## Requirement:
When you reach the line with "rw [← Matrix.mulVec_mulVec, ←" in the data below, begin printing lines exactly, and stop once the line with "have hRw : (R" has been printed.

## Data to process:
:::
omit [Fintype m] in
/-- **(A2) IS AUTOMATIC FOR A FINITE-RANGE OPERATOR.**  If the entries of `S` vanish beyond the block distance `R` and are bounded
by `a ≥ 0`, then for every rate `δ ≥ 0`: `|S(i,j)| ≤ ae^{δR}·e^{−δd(blk i, blk j)}` — the entry-decay shape consumed below and by
`RemainderInvQGQCoercive.hasMaj_inv_of_coercive_decay` (the parts `Δ_U` and `Q*Q` of Bałaban's `Δ_a` couple nearest neighbours resp.
points of one block: `R` = one block; the part `DR(U)D*` is NOT of finite range — its decay is that of the projection `R(U)` (3.21)).
[cite: Balaban1985BackgroundPropagators, (3.26) p.395, (3.21) p.394; Balaban1984PropagatorsII, (2.51) p.232] -/
theorem abs_entry_le_exp_of_range (blk : m → g.Site) (S : Matrix m m ℝ) {a R δ : ℝ} (ha : 0 ≤ a) (hδ : 0 ≤ δ)
    (hrange : ∀ i j, S i j ≠ 0 → g.dist (blk i) (blk j) ≤ R) (hbound : ∀ i j, |S i j| ≤ a) (i j : m) :
    |S i j| ≤ a * Real.exp (δ * R) * Real.exp (-(δ * g.dist (blk i) (blk j))) := by
  by_cases h0 : S i j = 0
  · rw [h0, abs_zero]; exact mul_nonneg (mul_nonneg ha (Real.exp_nonneg _)) (Real.exp_nonneg _)
  · have hR := hrange i j h0
    have hexp : (1 : ℝ) ≤ Real.exp (δ * R) * Real.exp (-(δ * g.dist (blk i) (blk j))) := by
      rw [← Real.exp_add, ← Real.exp_zero]
      exact Real.exp_le_exp.mpr (by nlinarith)
    calc |S i j| ≤ a := hbound i j
      _ = a * 1 := (mul_one a).symm
      _ ≤ a * (Real.exp (δ * R) * Real.exp (-(δ * g.dist (blk i) (blk j)))) := mul_le_mul_of_nonneg_left hexp ha
      _ = a * Real.exp (δ * R) * Real.exp (-(δ * g.dist (blk i) (blk j))) := by ring

end Range

/-! ## §2  The quadratic form of a local operator is bounded above (Schur) -/

section Form

variable {m : Type} [Fintype m]

omit [Fintype m] in
/-- Fibrewise count: with at most `N` indices per block and the row sum (2.61) at the rate `σ` (constant `c`),
`Σ_j e^{−σd(y, blk j)} ≤ N·c`. [cite: Balaban1984PropagatorsII, Lemma 2.1 (2.61) p.234] -/
theorem sum_exp_blk_le [Fintype m] (blk : m → g.Site) {σ c : ℝ} {N : ℕ} (hrow : RowSum g σ c)
    (hN : ∀ y : g.Site, ∃ s : Finset m, s.card ≤ N ∧ ∀ j, blk j = y → j ∈ s) (y : g.Site) :
    ∑ j, Real.exp (-(σ * g.dist y (blk j))) ≤ N * c := by
  classical
  rw [← Finset.sum_fiberwise' univ blk fun y' => Real.exp (-(σ * g.dist y y'))]
  calc ∑ y' : g.Site, ∑ j ∈ univ.filter (fun j : m => blk j = y'), Real.exp (-(σ * g.dist y y'))
      = ∑ y' : g.Site, ((univ.filter fun j : m => blk j = y').card : ℝ) * Real.exp (-(σ * g.dist y y')) := by
        refine Finset.sum_congr rfl fun y' _ => ?_
        rw [Finset.sum_const, nsmul_eq_mul]
    _ ≤ ∑ y' : g.Site, (N : ℝ) * Real.exp (-(σ * g.dist y y')) := by
        refine Finset.sum_le_sum fun y' _ => mul_le_mul_of_nonneg_right ?_ (Real.exp_nonneg _)
        obtain ⟨s, hs, hmem⟩ := hN y'
        have hsub : (univ.filter fun j : m => blk j = y') ⊆ s := fun j hj => hmem j (Finset.mem_filter.1 hj).2
        exact_mod_cast (Finset.card_le_card hsub).trans hs
    _ = N * ∑ y' : g.Site, Real.exp (-(σ * g.dist y y')) := by rw [Finset.mul_sum]
    _ ≤ N * c := mul_le_mul_of_nonneg_left (hrow y) (Nat.cast_nonneg N)

/-- **ROW SUMS** of a matrix with the entry decay `|S(i,j)| ≤ Ce^{−δd(blk i, blk j)}` (`C ≥ 0`, `d ≥ 0`), at most `N` indices per
block, the row sum (2.61) at a rate `σ ≤ δ` with constant `c`: `Σ_j |S(i,j)| ≤ C·N·c`.
[cite: Balaban1984PropagatorsII, (2.51)–(2.52) p.232, Lemma 2.1 (2.61) p.234] -/
theorem rowSum_abs_le (blk : m → g.Site) (S : Matrix m m ℝ) {C δ σ c : ℝ} {N : ℕ}
    (hd : ∀ a b : g.Site, 0 ≤ g.dist a b) (hrow : RowSum g σ c) (hσδ : σ ≤ δ) (hC : 0 ≤ C)
    (hN : ∀ y : g.Site, ∃ s : Finset m, s.card ≤ N ∧ ∀ j, blk j = y → j ∈ s)
    (hS : ∀ i j, |S i j| ≤ C * Real.exp (-(δ * g.dist (blk i) (blk j)))) (i : m) :
    ∑ j, |S i j| ≤ C * N * c := by
  have hrow' : RowSum g δ c := hrow.mono hd hσδ
  calc ∑ j, |S i j| ≤ ∑ j, C * Real.exp (-(δ * g.dist (blk i) (blk j))) := Finset.sum_le_sum fun j _ => hS i j
    _ = C * ∑ j, Real.exp (-(δ * g.dist (blk i) (blk j))) := by rw [Finset.mul_sum]
    _ ≤ C * (N * c) := mul_le_mul_of_nonneg_left (sum_exp_blk_le blk hrow' hN (blk i)) hC
    _ = C * N * c := by ring

/-- **COLUMN SUMS**, the same bound (the distance is symmetric).
[cite: Balaban1984PropagatorsII, (2.51)–(2.52) p.232, Lemma 2.1 (2.61) p.234] -/
theorem colSum_abs_le (blk : m → g.Site) (S : Matrix m m ℝ) {C δ σ c : ℝ} {N : ℕ}
    (hd : ∀ a b : g.Site, 0 ≤ g.dist a b) (hds : ∀ a b : g.Site, g.dist a b = g.dist b a) (hrow : RowSum g σ c)
    (hσδ : σ ≤ δ) (hC : 0 ≤ C) (hN : ∀ y : g.Site, ∃ s : Finset m, s.card ≤ N ∧ ∀ j, blk j = y → j ∈ s)
    (hS : ∀ i j, |S i j| ≤ C * Real.exp (-(δ * g.dist (blk i) (blk j)))) (j : m) :
    ∑ i, |S i j| ≤ C * N * c := by
  have hT : ∀ i k, |Sᵀ i k| ≤ C * Real.exp (-(δ * g.dist (blk i) (blk k))) := by
    intro i k; rw [Matrix.transpose_apply, hds]; exact hS k i
  have h := rowSum_abs_le blk Sᵀ hd hrow hσδ hC hN hT j
  simpa only [Matrix.transpose_apply] using h

/-- **THE FORM OF A LOCAL OPERATOR IS BOUNDED ABOVE**: with the data of `rowSum_abs_le` ∕ `colSum_abs_le`,
`⟨v, Sv⟩ ≤ (C·N·c)‖v‖²` for every `v` (Schur: `|⟨v, Sv⟩| ≤ √(row·column)‖v‖²`).  For Bałaban's `Δ_a` this is the trivial
half of the spectrum — bounded coefficients, finite range. [cite: Balaban1985BackgroundPropagators, (3.26) p.395; Balaban1984PropagatorsII, (2.51)–(2.52) p.232, (2.61) p.234] -/
theorem form_le_of_decay (blk : m → g.Site) (S : Matrix m m ℝ) {C δ σ c : ℝ} {N : ℕ}
    (hd : ∀ a b : g.Site, 0 ≤ g.dist a b) (hds : ∀ a b : g.Site, g.dist a b = g.dist b a) (hrow : RowSum g σ c)
    (hσδ : σ ≤ δ) (hC : 0 ≤ C) (hN : ∀ y : g.Site, ∃ s : Finset m, s.card ≤ N ∧ ∀ j, blk j = y → j ∈ s)
    (hS : ∀ i j, |S i j| ≤ C * Real.exp (-(δ * g.dist (blk i) (blk j)))) (v : m → ℝ) :
    v ⬝ᵥ (S *ᵥ v) ≤ C * N * c * (v ⬝ᵥ v) := by
  rcases isEmpty_or_nonempty m with hm | ⟨⟨i⟩⟩
  · simp [dotProduct]
  · have hc : 0 ≤ c := hrow.nonneg (blk i)
    have hΛ0 : 0 ≤ C * N * c := mul_nonneg (mul_nonneg hC (Nat.cast_nonneg N)) hc
    have h := form_abs_le_of_schur S hΛ0 (le_of_eq (by ring)) (rowSum_abs_le blk S hd hrow hσδ hC hN hS)
      (colSum_abs_le blk S hd hds hrow hσδ hC hN hS) v
    exact (le_abs_self _).trans h

end Form

/-! ## §2b  The pieces of `Λ` for `Δ_a = Δ_U + DR(U)D* + Q*aQ` that need NO kernel decay of `R(U)` -/

section FormPieces

variable {m k p : Type} [Fintype m] [Fintype k] [Fintype p]

/-- **THE GAUGE-FIXING TERM COSTS NOTHING IN THE UPPER FORM BOUND.**  For a symmetric idempotent `R` (an orthogonal projection — [5]
(3.21): `R(U)` = the orthogonal projection onto `Δ_UN(Q′)`, NOT a finite-range operator) and any `D`:
`⟨v, DRDᵀv⟩ = ‖RDᵀv‖² ≤ ‖Dᵀv‖² = ⟨v, DDᵀv⟩`.  So the coercivity letter `hco` (§3–§4 via `hform`) needs only the finite-range pieces
`Δ_U`, `DD*`, `Q*aQ` of `Δ_a` and `‖R‖ ≤ 1` — no decay of `R(U)`; the decay of `R(U)` enters NODE D only through the block majorant of
`Δ_a⁻¹` (Combes–Thomas needs the kernel of `Δ_a`). [cite: Balaban1985BackgroundPropagators, (3.21) p.394, (3.26) p.395, Thm 3.11 p.416] -/
theorem form_conj_proj_le (D : Matrix m k ℝ) (R : Matrix k k ℝ) (hR : R.IsSymm) (hRR : R * R = R) (v : m → ℝ) :
    v ⬝ᵥ ((D * R * Dᵀ) *ᵥ v) ≤ v ⬝ᵥ ((D * Dᵀ) *ᵥ v) := by
  set w : k → ℝ := Dᵀ *ᵥ v with hw
  -- ⟨v, DXv'⟩ = ⟨Dᵀv, Xv'⟩
  have hadj : ∀ u : k → ℝ, v ⬝ᵥ (D *ᵥ u) = (Dᵀ *ᵥ v) ⬝ᵥ u := fun u => by
    rw [Matrix.dotProduct_mulVec, Matrix.mulVec_transpose]
  have e1 : v ⬝ᵥ ((D * R * Dᵀ) *ᵥ v) = w ⬝ᵥ (R *ᵥ w) := by
    rw [← Matrix.mulVec_mulVec, ← Matrix.mulVec_mulVec, hadj]
  have e2 : v ⬝ᵥ ((D * Dᵀ) *ᵥ v) = w ⬝ᵥ w := by
    rw [← Matrix.mulVec_mulVec, hadj]
  -- ⟨w, Rw⟩ = ‖Rw‖² (R symmetric idempotent)
  have hRw : (R *ᵥ w) ⬝ᵥ (R *ᵥ w) = w ⬝ᵥ (R *ᵥ w) := by
    calc (R *ᵥ w) ⬝ᵥ (R *ᵥ w) = ((R *ᵥ w) ᵥ* R) ⬝ᵥ w := Matrix.dotProduct_mulVec _ _ _
      _ = (Rᵀ *ᵥ (R *ᵥ w)) ⬝ᵥ w := by rw [Matrix.mulVec_transpose]
      _ = ((R * R) *ᵥ w) ⬝ᵥ w := by rw [hR.eq, Matrix.mulVec_mulVec]
      _ = w ⬝ᵥ (R *ᵥ w) := by rw [hRR, dotProduct_comm]
  -- ‖w‖² = ‖Rw‖² + ‖w − Rw‖²
  have hsplit : w ⬝ᵥ w = (R *ᵥ w) ⬝ᵥ (R *ᵥ w) + (w - R *ᵥ w) ⬝ᵥ (w - R *ᵥ w) := by
    have horth : (R *ᵥ w) ⬝ᵥ (w - R *ᵥ w) = 0 := by
      rw [dotProduct_sub, hRw, dotProduct_comm, sub_self]
    have : w = R *ᵥ w + (w - R *ᵥ w) := by abel
    conv_lhs => rw [this]
    rw [add_dotProduct, dotProduct_add, dotProduct_add, horth, dotProduct_comm (w - R *ᵥ w) (R *ᵥ w), horth]
    ring
  have hnn : 0 ≤ (w - R *ᵥ w) ⬝ᵥ (w - R *ᵥ w) := Literature.LinearAlgebra.Matrix.dotProduct_self_nonneg_real _
  rw [e1, e2, ← hRw]
  linarith

omit [Fintype m] in
/-- **RECTANGULAR SCHUR BOUND FOR THE AVERAGING TERM**: absolute row sums of `Q` at most `Rr ≥ 0`, column sums at most `Cc` give
`‖Qv‖² = ⟨v, QᵀQv⟩ ≤ RrCc‖v‖²` — the form bound of `Q*aQ` is `a·RrCc` (for the block averages of [3] (2.6): rows of total weight 1,
columns of weight ≤ the number of blocks meeting a bond). [cite: Balaban1984PropagatorsII, (2.6) p.225; Balaban1985BackgroundPropagators, (3.13)–(3.16) p.393] -/
theorem sq_mulVec_le_of_rowcol [Fintype m] (Q : Matrix p m ℝ) {Rr Cc : ℝ} (hRr : 0 ≤ Rr)
    (hR : ∀ i, ∑ j, |Q i j| ≤ Rr) (hC : ∀ j, ∑ i, |Q i j| ≤ Cc) (v : m → ℝ) :
    (Q *ᵥ v) ⬝ᵥ (Q *ᵥ v) ≤ Rr * Cc * (v ⬝ᵥ v) := by
  -- per row (weighted Cauchy–Schwarz): (Σ_j Q_ij v_j)² ≤ (Σ_j |Q_ij|)(Σ_j |Q_ij| v_j²) ≤ Rr·Σ_j |Q_ij| v_j²
  have hrow : ∀ i, (Q *ᵥ v) i * (Q *ᵥ v) i ≤ Rr * ∑ j, |Q i j| * (v j * v j) := by
    intro i
    have hcs : (∑ j, Q i j * v j) ^ 2 ≤ (∑ j, |Q i j|) * ∑ j, |Q i j| * (v j * v j) :=
      Finset.sum_sq_le_sum_mul_sum_of_sq_le_mul Finset.univ (fun j _ => abs_nonneg (Q i j))
        (fun j _ => mul_nonneg (abs_nonneg (Q i j)) (mul_self_nonneg (v j)))
        (fun j _ => by rw [mul_pow, pow_two, pow_two, ← abs_mul_abs_self (Q i j)]; exact le_of_eq (by ring))
    have hsum0 : 0 ≤ ∑ j, |Q i j| * (v j * v j) :=
      Finset.sum_nonneg fun j _ => mul_nonneg (abs_nonneg _) (mul_self_nonneg _)
    calc (Q *ᵥ v) i * (Q *ᵥ v) i = (∑ j, Q i j * v j) ^ 2 := by rw [pow_two]; rfl
      _ ≤ (∑ j, |Q i j|) * ∑ j, |Q i j| * (v j * v j) := hcs
      _ ≤ Rr * ∑ j, |Q i j| * (v j * v j) := mul_le_mul_of_nonneg_right (hR i) hsum0
  calc (Q *ᵥ v) ⬝ᵥ (Q *ᵥ v) = ∑ i, (Q *ᵥ v) i * (Q *ᵥ v) i := rfl
    _ ≤ ∑ i, Rr * ∑ j, |Q i j| * (v j * v j) := Finset.sum_le_sum fun i _ => hrow i
    _ = Rr * ∑ j, (∑ i, |Q i j|) * (v j * v j) := by
        rw [← Finset.mul_sum, Finset.sum_comm]
        congr 1
        exact Finset.sum_congr rfl fun j _ => by rw [Finset.sum_mul]
    _ ≤ Rr * ∑ j, Cc * (v j * v j) := by
        refine mul_le_mul_of_nonneg_left (Finset.sum_le_sum fun j _ => ?_) hRr
        exact mul_le_mul_of_nonneg_right (hC j) (mul_self_nonneg _)
    _ = Rr * Cc * (v ⬝ᵥ v) := by rw [← Finset.mul_sum]; simp only [dotProduct]; ring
:::
## Task solution:
    rw [← Matrix.mulVec_mulVec, ← Matrix.mulVec_mulVec, hadj]
  have e2 : v ⬝ᵥ ((D * Dᵀ) *ᵥ v) = w ⬝ᵥ w := by
    rw [← Matrix.mulVec_mulVec, hadj]
  -- ⟨w, Rw⟩ = ‖Rw‖² (R symmetric idempotent)
  have hRw : (R *ᵥ w) ⬝ᵥ (R *ᵥ w) = w ⬝ᵥ (R *ᵥ w) := by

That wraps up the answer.